> _Data to use_
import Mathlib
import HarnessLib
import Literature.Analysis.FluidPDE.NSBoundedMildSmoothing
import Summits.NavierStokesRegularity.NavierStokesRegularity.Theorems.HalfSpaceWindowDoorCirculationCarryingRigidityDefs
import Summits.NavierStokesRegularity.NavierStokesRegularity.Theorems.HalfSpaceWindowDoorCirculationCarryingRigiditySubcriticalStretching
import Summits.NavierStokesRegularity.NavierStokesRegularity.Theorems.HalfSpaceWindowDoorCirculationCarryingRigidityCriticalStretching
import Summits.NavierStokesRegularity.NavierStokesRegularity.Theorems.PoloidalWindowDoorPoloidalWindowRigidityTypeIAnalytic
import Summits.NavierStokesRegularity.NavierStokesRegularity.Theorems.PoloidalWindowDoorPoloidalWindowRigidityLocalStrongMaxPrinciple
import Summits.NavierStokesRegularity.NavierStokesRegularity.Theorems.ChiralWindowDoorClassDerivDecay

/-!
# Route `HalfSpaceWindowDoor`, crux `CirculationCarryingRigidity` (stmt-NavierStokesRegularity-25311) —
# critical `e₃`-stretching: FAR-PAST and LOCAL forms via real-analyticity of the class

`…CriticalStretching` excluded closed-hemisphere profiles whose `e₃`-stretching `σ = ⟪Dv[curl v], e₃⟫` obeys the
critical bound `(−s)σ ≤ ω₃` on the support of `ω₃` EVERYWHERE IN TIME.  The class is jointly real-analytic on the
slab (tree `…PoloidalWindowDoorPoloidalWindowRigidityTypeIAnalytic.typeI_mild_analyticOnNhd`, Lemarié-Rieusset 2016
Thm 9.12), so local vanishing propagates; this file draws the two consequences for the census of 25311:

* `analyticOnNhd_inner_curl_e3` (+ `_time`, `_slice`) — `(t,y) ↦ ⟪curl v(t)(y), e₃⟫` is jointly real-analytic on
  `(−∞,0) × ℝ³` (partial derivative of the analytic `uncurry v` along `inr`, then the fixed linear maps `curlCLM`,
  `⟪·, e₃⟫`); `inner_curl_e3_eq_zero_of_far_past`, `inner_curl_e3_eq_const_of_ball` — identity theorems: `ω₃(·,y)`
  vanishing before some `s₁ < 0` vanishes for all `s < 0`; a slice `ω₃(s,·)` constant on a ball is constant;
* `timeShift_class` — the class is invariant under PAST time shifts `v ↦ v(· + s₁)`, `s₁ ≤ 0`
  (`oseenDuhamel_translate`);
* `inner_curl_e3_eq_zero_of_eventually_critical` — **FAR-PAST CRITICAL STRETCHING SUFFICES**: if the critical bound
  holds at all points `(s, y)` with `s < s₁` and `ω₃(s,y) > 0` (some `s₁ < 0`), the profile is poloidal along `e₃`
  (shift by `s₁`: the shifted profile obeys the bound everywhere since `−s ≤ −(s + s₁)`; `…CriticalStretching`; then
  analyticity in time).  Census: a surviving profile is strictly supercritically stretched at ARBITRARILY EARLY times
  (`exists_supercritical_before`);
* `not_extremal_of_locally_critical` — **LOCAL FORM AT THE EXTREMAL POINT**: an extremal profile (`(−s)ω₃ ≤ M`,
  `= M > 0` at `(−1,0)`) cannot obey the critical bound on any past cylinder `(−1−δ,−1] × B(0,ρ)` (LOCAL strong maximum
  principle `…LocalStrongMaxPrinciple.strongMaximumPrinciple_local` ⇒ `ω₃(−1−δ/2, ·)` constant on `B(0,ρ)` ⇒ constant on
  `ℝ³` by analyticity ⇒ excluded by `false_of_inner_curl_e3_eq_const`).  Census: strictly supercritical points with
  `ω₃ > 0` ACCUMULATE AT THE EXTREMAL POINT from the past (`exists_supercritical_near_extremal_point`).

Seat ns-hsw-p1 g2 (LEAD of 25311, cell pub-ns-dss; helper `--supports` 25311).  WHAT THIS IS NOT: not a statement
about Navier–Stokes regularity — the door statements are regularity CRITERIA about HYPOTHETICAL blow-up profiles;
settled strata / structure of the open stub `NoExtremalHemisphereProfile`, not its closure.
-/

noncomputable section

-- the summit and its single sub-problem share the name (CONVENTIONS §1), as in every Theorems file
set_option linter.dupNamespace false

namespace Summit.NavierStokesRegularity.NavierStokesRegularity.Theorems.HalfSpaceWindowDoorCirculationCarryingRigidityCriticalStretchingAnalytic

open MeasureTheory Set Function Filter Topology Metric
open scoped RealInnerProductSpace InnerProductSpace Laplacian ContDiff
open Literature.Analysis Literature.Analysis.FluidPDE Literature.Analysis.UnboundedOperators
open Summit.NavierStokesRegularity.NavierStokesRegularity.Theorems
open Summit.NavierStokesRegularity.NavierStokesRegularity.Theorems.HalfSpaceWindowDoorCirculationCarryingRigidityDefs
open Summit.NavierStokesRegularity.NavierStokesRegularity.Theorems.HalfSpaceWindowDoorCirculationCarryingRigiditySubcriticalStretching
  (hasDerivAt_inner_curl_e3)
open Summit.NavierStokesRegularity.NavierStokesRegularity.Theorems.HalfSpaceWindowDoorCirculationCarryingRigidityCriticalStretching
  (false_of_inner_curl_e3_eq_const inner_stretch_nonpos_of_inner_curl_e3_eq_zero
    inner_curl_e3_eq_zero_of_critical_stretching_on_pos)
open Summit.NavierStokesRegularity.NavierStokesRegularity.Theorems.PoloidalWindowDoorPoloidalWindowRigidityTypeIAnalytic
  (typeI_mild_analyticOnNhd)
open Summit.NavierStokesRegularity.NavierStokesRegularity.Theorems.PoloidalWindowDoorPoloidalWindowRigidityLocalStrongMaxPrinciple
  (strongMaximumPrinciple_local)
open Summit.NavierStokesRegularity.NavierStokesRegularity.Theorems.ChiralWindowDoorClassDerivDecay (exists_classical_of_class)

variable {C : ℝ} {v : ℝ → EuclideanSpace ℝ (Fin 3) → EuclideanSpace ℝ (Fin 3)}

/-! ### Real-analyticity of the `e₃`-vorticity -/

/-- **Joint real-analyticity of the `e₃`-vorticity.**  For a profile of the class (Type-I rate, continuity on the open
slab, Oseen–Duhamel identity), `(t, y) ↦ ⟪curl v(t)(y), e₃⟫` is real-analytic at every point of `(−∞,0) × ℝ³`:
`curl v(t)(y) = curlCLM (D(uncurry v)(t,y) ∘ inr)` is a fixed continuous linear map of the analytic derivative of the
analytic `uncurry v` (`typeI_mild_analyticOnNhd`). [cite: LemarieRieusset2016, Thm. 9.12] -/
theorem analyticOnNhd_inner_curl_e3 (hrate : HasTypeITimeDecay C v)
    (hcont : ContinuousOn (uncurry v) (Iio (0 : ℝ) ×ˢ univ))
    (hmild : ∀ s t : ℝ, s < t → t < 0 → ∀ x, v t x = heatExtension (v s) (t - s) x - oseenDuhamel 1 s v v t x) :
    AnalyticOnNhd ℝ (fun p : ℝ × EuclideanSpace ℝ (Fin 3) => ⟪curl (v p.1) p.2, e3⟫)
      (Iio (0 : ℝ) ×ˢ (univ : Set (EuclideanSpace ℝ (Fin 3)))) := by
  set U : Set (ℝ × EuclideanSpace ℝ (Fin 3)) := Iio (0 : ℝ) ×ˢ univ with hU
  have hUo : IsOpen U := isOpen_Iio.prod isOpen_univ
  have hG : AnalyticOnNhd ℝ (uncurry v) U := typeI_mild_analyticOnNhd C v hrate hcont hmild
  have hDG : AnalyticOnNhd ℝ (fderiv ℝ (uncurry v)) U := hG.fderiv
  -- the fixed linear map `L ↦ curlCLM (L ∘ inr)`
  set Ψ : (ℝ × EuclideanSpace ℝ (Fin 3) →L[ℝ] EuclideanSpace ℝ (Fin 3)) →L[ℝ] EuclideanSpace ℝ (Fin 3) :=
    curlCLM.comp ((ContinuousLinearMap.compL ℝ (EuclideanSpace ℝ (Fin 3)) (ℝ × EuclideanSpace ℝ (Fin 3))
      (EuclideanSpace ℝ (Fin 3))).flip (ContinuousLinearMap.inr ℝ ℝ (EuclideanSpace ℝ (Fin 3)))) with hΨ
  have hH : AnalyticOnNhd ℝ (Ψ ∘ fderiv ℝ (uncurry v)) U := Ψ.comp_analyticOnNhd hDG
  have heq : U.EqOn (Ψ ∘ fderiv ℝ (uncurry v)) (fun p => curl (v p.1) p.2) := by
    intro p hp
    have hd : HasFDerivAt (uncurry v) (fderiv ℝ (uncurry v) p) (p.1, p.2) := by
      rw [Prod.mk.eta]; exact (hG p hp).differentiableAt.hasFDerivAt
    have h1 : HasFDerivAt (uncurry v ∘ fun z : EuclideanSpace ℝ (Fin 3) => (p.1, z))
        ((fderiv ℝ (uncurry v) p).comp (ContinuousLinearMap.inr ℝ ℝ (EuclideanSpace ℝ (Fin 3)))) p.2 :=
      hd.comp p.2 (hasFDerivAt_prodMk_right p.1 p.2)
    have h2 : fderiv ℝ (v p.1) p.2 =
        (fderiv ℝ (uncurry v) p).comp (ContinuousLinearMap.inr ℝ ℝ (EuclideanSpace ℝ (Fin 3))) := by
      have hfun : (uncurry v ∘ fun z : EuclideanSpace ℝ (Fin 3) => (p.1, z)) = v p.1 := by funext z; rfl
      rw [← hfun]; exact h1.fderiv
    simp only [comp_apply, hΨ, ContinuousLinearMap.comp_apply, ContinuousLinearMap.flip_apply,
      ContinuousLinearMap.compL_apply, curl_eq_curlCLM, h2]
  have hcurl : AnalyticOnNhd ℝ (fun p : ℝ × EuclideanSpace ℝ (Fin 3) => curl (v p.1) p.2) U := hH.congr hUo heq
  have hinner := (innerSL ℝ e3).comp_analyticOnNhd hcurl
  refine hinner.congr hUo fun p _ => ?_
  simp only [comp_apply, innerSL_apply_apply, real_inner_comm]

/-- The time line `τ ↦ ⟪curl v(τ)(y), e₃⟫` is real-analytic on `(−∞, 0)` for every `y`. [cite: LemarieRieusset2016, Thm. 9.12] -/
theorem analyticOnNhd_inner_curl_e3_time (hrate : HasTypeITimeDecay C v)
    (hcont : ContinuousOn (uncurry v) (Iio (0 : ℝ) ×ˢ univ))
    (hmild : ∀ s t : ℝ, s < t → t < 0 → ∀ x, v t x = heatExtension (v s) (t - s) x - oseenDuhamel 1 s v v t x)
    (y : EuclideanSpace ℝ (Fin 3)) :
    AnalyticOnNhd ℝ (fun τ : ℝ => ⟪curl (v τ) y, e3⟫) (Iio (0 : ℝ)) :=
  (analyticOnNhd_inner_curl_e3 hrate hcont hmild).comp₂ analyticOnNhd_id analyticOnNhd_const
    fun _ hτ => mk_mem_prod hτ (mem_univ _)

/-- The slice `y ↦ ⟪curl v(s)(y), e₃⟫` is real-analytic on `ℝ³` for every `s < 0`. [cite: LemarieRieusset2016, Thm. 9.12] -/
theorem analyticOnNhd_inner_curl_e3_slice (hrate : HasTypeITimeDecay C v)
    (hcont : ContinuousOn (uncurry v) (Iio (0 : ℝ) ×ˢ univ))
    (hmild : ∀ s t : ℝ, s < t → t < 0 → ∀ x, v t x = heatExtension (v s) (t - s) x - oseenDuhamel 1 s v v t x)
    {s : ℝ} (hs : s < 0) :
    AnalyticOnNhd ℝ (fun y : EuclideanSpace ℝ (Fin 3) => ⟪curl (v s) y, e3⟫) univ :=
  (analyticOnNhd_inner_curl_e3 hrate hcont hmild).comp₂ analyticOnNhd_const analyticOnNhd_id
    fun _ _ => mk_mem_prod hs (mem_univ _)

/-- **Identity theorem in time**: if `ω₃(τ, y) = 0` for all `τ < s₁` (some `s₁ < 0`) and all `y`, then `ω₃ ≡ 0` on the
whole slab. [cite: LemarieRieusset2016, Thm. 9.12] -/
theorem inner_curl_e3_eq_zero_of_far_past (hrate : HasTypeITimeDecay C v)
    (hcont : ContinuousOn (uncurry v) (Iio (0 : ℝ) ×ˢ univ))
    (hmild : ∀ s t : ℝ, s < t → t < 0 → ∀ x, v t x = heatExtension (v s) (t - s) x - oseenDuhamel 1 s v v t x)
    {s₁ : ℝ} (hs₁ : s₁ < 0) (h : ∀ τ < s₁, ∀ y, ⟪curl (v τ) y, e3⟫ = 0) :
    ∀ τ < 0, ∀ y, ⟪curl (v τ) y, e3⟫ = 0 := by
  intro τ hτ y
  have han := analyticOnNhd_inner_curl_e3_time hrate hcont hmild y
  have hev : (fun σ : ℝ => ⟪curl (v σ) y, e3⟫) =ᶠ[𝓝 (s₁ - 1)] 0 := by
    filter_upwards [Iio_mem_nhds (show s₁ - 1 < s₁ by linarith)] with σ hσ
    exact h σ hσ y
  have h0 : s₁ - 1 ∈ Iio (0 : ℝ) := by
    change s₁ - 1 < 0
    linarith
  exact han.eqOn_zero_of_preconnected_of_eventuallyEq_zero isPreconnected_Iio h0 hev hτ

> _Directions for this task_
For this exercise, repeat exactly the lines of the data above from the one with "(Fin 3))) := by" down to the one with "refine hinner.congr hUo fun p _ => ?_", both end lines included.

> _Answer for this exercise_
        (fderiv ℝ (uncurry v) p).comp (ContinuousLinearMap.inr ℝ ℝ (EuclideanSpace ℝ (Fin 3))) := by
      have hfun : (uncurry v ∘ fun z : EuclideanSpace ℝ (Fin 3) => (p.1, z)) = v p.1 := by funext z; rfl
      rw [← hfun]; exact h1.fderiv
    simp only [comp_apply, hΨ, ContinuousLinearMap.comp_apply, ContinuousLinearMap.flip_apply,
      ContinuousLinearMap.compL_apply, curl_eq_curlCLM, h2]
  have hcurl : AnalyticOnNhd ℝ (fun p : ℝ × EuclideanSpace ℝ (Fin 3) => curl (v p.1) p.2) U := hH.congr hUo heq
  have hinner := (innerSL ℝ e3).comp_analyticOnNhd hcurl
  refine hinner.congr hUo fun p _ => ?_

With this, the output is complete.